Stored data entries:
+ + + + +
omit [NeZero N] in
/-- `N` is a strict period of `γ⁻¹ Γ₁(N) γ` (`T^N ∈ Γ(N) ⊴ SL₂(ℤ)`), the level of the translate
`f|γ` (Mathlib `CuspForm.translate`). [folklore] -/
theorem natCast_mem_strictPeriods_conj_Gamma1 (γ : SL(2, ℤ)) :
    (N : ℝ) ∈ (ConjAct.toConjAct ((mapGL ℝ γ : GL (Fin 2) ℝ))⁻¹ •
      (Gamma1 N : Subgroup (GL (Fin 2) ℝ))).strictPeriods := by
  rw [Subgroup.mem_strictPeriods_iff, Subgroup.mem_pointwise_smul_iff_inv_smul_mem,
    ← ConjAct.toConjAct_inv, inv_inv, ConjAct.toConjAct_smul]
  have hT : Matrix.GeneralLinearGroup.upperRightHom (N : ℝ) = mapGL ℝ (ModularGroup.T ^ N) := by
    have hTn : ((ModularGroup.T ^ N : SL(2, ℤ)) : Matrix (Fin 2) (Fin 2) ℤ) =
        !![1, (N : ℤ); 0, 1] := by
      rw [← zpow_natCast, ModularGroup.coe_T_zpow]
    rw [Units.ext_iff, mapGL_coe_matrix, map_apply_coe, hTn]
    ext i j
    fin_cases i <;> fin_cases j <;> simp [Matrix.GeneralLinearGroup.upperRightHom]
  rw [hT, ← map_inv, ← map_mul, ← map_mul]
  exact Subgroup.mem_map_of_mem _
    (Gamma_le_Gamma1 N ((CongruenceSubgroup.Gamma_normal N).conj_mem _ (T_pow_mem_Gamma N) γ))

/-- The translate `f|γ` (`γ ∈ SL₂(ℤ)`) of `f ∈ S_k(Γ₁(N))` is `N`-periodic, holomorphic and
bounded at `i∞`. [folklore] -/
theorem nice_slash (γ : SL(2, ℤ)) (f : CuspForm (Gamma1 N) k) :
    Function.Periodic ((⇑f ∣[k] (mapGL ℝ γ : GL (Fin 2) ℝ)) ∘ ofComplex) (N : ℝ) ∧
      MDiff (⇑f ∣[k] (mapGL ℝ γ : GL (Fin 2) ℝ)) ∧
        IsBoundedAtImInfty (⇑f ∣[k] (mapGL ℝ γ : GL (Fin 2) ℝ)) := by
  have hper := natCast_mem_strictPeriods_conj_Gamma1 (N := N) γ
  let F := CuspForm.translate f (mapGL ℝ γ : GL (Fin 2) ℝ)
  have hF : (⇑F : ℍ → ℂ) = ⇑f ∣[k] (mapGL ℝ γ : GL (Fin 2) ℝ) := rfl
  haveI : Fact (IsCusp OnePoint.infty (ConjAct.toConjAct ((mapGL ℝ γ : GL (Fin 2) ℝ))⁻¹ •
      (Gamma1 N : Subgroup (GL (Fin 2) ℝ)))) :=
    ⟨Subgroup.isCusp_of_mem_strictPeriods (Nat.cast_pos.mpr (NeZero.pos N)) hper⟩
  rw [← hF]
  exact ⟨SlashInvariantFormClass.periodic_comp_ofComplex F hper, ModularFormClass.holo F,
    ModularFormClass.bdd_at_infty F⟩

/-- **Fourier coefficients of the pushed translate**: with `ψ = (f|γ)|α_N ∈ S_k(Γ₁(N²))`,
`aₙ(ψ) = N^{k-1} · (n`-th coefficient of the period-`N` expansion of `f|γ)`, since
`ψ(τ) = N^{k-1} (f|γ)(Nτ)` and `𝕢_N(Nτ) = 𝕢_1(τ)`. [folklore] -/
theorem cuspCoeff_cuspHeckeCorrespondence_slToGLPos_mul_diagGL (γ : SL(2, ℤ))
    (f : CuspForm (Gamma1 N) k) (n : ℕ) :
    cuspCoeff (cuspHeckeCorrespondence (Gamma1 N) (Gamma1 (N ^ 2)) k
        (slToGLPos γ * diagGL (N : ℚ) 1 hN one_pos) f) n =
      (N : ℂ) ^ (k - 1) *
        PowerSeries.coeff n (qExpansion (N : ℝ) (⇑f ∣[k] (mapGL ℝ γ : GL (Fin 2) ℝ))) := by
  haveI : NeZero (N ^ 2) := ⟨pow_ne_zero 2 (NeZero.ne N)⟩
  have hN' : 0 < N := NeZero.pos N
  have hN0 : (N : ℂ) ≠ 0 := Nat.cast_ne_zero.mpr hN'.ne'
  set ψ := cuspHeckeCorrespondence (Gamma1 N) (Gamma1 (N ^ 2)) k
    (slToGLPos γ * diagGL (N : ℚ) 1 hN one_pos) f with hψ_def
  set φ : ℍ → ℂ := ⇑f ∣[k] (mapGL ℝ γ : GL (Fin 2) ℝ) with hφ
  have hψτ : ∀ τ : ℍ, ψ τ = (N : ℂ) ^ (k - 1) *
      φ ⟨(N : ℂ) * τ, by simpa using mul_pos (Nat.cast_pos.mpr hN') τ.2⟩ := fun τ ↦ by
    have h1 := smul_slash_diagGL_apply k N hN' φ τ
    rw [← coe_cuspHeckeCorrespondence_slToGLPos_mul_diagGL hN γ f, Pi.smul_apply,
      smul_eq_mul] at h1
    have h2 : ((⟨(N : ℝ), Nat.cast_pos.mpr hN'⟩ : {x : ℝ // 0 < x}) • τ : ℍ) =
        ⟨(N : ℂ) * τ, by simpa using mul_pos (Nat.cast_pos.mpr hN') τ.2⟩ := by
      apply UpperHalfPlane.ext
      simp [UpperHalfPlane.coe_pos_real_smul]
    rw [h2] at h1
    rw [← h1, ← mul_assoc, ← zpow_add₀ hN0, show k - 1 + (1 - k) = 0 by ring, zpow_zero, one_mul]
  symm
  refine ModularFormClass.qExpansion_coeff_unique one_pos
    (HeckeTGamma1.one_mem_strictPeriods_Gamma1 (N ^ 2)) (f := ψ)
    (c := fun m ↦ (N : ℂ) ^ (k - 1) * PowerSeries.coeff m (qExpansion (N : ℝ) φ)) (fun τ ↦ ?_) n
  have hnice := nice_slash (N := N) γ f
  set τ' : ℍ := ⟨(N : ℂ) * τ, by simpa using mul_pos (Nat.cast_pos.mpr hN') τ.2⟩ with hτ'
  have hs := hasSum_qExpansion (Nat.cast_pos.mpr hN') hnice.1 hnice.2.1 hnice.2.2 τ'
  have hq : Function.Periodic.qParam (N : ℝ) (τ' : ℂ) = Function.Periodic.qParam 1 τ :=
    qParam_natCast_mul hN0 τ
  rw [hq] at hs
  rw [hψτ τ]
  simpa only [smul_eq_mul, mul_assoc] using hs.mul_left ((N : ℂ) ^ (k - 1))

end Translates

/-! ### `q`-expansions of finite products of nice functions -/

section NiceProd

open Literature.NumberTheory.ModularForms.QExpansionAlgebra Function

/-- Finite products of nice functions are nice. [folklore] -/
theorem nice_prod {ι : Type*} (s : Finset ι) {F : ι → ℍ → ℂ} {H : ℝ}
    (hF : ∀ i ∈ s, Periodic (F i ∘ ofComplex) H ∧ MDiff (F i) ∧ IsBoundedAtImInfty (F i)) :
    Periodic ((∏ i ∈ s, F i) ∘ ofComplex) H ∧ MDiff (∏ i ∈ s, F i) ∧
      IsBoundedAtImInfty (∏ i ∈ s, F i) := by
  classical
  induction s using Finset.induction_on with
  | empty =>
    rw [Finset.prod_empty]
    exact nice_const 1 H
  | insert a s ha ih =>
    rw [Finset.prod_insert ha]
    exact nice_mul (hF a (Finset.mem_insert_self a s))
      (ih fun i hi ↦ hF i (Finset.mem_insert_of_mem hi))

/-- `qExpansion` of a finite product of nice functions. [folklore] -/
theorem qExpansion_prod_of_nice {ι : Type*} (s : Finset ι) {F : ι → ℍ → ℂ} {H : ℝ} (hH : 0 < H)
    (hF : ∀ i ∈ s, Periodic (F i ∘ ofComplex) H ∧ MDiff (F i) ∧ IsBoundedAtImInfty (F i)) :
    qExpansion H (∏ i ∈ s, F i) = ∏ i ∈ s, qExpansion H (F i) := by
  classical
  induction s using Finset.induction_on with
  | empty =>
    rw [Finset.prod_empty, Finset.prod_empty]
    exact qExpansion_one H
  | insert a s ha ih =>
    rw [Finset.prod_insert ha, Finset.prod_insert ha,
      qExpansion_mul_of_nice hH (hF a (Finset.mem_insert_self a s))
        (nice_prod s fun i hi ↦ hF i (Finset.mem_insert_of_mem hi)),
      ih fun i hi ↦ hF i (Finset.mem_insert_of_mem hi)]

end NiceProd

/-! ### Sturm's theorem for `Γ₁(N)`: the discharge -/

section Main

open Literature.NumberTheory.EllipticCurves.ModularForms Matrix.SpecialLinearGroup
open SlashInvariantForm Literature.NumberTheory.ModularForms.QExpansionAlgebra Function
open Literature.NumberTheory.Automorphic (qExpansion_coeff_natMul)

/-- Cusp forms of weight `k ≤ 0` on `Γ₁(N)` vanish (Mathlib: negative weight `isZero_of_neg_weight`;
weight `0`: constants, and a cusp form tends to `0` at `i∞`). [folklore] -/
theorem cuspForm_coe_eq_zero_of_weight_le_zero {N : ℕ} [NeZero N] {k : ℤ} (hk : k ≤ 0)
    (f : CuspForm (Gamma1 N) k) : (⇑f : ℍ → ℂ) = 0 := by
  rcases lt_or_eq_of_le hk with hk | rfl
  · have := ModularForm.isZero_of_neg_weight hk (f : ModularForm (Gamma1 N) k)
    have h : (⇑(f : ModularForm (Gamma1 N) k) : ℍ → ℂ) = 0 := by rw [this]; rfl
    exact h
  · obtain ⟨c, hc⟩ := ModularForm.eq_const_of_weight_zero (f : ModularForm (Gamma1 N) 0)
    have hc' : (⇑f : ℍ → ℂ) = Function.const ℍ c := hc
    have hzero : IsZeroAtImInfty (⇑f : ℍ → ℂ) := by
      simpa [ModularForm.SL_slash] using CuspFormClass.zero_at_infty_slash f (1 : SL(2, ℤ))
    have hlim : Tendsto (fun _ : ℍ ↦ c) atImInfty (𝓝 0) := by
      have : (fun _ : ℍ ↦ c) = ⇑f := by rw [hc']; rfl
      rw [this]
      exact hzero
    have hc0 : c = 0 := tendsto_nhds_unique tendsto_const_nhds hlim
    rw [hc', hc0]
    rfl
+ + + + +
● What you are asked to do
In the data above, find the line that contains "of the translate" and the line that contains "(N : ℝ) ∈ (ConjAct.toConjAct". Repeat exactly those lines and every line between them, and only those.

● Result
/-- `N` is a strict period of `γ⁻¹ Γ₁(N) γ` (`T^N ∈ Γ(N) ⊴ SL₂(ℤ)`), the level of the translate
`f|γ` (Mathlib `CuspForm.translate`). [folklore] -/
theorem natCast_mem_strictPeriods_conj_Gamma1 (γ : SL(2, ℤ)) :
    (N : ℝ) ∈ (ConjAct.toConjAct ((mapGL ℝ γ : GL (Fin 2) ℝ))⁻¹ •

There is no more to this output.